**What this task involves**
Take the entries below and print only the lines from the one with "determined by an" through the one with "bouquet n where", exactly as they stand, both ends included.

[Collected data]
[Start of Attachment]

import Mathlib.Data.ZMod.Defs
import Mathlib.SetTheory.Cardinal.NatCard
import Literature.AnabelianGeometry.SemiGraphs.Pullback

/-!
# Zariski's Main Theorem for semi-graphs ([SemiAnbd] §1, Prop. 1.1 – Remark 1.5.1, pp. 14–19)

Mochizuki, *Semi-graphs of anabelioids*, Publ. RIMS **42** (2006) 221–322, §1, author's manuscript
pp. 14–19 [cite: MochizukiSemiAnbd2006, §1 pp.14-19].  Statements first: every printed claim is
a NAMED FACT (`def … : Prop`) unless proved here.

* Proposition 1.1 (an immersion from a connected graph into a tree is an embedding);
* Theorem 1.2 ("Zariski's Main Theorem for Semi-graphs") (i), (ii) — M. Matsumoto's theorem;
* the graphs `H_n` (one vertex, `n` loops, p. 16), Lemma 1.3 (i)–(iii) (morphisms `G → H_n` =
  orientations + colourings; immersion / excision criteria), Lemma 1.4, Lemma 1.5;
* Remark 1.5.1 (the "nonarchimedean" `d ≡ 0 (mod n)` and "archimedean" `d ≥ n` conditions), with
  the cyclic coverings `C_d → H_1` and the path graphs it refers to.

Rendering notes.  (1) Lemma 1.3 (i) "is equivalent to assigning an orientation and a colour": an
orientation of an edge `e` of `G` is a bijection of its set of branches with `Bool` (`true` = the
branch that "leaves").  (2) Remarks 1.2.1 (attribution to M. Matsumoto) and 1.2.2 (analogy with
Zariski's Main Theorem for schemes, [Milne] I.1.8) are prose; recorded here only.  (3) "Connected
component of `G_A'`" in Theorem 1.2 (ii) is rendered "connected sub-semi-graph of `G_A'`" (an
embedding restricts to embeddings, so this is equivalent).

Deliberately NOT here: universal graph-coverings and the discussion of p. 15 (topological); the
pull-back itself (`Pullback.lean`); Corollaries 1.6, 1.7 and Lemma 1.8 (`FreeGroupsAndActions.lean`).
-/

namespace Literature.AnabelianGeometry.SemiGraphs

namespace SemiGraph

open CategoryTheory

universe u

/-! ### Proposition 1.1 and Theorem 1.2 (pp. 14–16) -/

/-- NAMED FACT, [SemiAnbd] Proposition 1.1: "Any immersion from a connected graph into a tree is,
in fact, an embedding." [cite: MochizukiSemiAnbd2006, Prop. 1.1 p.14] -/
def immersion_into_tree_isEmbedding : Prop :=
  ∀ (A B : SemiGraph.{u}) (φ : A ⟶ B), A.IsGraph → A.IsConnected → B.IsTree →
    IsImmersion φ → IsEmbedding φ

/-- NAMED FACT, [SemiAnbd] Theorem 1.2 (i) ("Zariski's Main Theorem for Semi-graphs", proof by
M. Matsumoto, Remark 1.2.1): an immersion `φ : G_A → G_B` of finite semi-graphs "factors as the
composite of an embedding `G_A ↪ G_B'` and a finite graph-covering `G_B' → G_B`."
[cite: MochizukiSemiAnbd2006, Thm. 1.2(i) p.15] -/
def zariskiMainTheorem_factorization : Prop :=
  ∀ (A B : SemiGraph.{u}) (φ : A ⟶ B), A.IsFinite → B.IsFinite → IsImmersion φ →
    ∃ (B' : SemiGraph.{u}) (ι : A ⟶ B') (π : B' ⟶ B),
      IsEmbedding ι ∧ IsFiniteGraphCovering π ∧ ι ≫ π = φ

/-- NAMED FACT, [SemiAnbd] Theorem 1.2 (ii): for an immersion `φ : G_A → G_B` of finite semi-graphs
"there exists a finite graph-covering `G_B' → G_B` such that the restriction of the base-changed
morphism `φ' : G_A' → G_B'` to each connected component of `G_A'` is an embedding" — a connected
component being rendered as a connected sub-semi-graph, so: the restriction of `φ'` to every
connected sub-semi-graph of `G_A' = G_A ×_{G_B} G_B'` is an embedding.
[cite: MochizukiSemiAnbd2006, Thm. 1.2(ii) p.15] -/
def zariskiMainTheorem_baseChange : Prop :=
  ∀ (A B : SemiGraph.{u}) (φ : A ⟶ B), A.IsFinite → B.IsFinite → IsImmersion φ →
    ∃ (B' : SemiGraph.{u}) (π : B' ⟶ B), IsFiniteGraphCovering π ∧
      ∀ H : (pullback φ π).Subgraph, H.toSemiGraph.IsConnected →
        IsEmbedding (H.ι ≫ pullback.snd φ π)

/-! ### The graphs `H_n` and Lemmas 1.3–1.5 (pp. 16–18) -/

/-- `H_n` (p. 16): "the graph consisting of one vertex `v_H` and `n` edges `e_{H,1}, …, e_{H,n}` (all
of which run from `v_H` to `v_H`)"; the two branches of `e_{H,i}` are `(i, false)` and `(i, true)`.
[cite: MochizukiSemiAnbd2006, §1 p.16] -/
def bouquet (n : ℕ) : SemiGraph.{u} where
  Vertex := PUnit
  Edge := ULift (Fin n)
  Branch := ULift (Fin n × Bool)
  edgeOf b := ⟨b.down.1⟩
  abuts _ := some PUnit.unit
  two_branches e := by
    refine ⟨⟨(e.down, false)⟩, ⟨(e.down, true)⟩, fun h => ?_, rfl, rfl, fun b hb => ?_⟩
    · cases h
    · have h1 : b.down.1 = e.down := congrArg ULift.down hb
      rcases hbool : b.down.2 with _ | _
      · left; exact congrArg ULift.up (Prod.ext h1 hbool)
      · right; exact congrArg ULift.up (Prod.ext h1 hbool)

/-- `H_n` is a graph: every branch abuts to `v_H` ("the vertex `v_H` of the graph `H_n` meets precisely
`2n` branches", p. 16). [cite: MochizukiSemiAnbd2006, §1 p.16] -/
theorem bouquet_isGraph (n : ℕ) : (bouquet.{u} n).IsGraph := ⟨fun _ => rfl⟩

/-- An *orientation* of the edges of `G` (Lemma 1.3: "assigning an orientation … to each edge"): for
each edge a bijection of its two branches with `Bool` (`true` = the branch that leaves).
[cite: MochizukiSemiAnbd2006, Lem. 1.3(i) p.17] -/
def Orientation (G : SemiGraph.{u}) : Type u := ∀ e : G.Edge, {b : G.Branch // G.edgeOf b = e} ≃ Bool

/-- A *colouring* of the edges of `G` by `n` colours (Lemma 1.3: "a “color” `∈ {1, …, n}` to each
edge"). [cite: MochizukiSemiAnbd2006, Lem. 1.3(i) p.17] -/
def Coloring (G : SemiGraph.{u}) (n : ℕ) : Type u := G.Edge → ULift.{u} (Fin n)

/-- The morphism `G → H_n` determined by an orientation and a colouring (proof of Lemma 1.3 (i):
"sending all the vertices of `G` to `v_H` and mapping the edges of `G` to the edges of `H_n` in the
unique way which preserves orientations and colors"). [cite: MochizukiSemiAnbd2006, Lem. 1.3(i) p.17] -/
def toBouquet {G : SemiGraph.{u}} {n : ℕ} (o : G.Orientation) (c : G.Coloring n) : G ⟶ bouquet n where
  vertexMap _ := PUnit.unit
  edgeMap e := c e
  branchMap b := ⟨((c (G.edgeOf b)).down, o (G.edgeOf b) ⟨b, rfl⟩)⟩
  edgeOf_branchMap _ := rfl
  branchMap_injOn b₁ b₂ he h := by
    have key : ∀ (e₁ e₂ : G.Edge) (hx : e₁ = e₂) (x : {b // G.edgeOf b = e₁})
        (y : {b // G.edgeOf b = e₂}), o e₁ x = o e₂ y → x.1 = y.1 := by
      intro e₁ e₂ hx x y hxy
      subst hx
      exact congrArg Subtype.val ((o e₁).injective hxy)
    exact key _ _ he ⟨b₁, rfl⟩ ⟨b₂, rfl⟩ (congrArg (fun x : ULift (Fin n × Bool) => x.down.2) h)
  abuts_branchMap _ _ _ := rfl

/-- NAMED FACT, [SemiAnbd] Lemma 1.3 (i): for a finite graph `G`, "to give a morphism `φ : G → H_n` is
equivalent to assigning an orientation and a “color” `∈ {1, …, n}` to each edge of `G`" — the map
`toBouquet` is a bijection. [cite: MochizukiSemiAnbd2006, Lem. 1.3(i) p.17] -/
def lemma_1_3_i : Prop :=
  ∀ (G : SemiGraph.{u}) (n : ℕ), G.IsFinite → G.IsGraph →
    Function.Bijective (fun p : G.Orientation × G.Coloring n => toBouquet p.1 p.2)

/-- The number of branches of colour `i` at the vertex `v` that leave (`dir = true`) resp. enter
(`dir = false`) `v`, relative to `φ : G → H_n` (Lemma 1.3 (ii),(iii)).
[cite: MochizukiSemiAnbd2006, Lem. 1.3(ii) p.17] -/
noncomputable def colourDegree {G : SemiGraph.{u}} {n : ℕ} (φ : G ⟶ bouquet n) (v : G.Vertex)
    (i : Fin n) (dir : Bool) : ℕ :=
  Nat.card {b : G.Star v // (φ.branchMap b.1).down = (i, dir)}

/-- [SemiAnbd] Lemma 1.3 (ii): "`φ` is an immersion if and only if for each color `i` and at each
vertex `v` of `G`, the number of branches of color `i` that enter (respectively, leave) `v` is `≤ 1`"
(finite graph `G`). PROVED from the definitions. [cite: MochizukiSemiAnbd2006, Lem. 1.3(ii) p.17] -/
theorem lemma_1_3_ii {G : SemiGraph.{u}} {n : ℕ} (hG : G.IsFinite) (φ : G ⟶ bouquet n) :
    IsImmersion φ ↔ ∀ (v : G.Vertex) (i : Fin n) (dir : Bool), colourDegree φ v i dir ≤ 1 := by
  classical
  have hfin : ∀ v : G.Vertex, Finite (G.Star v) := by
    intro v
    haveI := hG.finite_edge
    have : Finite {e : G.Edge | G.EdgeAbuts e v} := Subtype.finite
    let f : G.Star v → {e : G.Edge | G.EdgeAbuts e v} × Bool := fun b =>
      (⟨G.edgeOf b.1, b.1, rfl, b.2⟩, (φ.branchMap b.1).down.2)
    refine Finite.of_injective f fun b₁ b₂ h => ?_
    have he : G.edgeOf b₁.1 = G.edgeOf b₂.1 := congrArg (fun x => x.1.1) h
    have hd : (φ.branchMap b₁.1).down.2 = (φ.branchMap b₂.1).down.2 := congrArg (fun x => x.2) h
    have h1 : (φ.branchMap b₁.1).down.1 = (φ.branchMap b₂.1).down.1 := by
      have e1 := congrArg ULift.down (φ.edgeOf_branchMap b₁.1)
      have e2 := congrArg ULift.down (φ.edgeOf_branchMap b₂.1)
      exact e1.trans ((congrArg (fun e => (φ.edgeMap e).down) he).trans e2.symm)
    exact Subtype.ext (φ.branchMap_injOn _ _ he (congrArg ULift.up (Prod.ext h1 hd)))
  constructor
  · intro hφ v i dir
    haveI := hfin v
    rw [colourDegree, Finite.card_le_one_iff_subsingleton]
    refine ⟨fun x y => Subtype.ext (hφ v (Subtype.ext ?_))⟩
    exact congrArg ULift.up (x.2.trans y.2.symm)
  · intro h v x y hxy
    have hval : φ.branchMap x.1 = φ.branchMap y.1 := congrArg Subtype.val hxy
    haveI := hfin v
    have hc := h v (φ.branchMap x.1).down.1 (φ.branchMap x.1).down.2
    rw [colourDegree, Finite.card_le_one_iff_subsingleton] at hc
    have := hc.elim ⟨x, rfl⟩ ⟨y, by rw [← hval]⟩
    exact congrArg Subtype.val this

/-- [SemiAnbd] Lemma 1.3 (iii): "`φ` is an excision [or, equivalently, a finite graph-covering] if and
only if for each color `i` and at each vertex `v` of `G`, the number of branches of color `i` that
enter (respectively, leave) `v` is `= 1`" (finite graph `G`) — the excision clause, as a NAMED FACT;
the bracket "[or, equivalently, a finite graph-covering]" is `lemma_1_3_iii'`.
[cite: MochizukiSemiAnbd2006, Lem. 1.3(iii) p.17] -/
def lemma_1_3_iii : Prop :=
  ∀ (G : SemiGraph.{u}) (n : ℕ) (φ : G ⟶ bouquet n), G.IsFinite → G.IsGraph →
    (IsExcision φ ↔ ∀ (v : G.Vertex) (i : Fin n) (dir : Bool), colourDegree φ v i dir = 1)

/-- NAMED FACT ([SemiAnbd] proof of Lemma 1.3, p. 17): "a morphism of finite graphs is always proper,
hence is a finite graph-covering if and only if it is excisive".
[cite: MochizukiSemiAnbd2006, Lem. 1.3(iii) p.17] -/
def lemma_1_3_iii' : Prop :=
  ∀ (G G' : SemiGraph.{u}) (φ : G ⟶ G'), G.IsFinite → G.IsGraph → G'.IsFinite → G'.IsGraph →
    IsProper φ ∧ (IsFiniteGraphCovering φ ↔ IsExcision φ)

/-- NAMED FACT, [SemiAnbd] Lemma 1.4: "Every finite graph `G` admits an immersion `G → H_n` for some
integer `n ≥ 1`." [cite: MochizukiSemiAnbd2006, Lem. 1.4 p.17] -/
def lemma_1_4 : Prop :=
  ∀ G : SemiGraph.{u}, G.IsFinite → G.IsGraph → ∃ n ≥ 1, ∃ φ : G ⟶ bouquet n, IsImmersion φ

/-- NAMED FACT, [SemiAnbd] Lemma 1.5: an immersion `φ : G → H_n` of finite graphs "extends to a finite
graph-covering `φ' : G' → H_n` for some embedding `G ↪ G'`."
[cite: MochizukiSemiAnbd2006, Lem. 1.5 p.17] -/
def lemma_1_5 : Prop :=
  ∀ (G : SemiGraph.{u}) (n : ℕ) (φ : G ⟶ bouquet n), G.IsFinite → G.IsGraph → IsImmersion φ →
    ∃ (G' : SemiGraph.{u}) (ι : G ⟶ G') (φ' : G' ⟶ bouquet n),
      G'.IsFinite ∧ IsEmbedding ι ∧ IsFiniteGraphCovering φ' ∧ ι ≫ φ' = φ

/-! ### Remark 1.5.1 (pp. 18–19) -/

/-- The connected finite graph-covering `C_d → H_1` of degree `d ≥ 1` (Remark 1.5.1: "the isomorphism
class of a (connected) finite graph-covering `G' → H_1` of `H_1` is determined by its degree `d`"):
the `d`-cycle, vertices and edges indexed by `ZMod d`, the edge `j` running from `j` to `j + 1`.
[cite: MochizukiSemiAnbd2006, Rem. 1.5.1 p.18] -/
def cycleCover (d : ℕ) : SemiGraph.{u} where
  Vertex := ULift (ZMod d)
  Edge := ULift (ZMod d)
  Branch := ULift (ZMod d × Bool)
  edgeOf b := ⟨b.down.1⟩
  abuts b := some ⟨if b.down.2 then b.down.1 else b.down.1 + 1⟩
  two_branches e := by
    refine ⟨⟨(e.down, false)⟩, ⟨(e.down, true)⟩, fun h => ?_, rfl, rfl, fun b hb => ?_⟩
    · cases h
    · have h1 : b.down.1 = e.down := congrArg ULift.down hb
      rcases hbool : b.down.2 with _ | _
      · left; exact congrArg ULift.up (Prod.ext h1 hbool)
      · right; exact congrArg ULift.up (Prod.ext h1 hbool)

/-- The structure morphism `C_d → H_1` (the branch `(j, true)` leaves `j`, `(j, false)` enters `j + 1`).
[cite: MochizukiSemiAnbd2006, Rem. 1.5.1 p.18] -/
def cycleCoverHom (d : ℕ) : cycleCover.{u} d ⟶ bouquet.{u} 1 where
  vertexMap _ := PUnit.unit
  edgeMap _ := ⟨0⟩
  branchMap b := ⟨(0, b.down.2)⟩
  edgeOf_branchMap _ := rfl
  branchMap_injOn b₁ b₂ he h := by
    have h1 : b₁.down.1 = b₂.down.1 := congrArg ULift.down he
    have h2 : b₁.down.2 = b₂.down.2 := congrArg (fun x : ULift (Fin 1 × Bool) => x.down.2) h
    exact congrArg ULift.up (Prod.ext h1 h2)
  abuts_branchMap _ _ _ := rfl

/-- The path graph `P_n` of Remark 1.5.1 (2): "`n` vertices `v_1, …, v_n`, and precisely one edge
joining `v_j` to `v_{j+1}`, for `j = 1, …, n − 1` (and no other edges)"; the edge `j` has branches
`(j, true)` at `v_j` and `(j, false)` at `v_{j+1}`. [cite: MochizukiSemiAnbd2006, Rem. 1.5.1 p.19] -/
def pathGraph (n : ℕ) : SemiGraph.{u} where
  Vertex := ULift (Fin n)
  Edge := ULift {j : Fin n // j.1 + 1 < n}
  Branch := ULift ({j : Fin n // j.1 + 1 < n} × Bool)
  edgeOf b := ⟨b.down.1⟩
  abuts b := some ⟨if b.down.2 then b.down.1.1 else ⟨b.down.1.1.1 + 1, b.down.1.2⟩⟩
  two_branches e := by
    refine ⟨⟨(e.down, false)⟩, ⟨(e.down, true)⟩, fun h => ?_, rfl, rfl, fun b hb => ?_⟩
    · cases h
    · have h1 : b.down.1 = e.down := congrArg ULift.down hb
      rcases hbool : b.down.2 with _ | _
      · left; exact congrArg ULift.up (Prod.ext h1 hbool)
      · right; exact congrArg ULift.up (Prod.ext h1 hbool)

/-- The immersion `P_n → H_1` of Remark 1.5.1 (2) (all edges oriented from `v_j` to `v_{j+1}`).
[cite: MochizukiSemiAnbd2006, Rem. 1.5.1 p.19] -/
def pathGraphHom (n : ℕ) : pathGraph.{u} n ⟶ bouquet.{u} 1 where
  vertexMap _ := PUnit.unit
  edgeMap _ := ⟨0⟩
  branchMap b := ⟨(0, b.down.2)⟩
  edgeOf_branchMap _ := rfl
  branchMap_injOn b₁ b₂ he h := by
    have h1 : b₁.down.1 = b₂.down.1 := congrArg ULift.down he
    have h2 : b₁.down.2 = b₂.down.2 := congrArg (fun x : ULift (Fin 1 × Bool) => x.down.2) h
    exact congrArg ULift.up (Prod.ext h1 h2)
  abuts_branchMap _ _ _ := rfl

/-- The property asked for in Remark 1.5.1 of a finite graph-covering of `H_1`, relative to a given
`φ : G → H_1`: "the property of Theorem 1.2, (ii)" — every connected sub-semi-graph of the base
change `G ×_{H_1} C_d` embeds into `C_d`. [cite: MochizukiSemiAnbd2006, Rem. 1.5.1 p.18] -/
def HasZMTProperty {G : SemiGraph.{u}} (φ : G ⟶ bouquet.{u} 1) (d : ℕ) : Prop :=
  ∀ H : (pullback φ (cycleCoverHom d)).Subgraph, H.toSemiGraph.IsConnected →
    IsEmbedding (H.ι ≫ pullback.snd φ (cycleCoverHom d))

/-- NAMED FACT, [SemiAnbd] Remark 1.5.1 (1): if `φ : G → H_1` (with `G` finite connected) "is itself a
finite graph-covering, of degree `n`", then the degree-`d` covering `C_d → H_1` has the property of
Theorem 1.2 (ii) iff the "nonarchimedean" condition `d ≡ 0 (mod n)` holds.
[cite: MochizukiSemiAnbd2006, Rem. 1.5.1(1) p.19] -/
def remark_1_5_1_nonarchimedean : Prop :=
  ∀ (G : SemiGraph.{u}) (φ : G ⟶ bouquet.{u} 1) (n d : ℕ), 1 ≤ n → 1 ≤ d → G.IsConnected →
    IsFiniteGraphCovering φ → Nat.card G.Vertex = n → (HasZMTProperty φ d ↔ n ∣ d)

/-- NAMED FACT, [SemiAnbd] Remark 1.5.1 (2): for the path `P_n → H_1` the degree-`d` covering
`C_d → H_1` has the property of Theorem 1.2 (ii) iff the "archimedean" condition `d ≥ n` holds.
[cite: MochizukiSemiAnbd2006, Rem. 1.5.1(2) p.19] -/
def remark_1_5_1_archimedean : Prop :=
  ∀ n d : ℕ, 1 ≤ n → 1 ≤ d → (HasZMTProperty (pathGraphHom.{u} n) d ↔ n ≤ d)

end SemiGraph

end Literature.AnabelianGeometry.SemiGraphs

[End of Attachment]

**Exercise result**
/-- The morphism `G → H_n` determined by an orientation and a colouring (proof of Lemma 1.3 (i):
"sending all the vertices of `G` to `v_H` and mapping the edges of `G` to the edges of `H_n` in the
unique way which preserves orientations and colors"). [cite: MochizukiSemiAnbd2006, Lem. 1.3(i) p.17] -/
def toBouquet {G : SemiGraph.{u}} {n : ℕ} (o : G.Orientation) (c : G.Coloring n) : G ⟶ bouquet n where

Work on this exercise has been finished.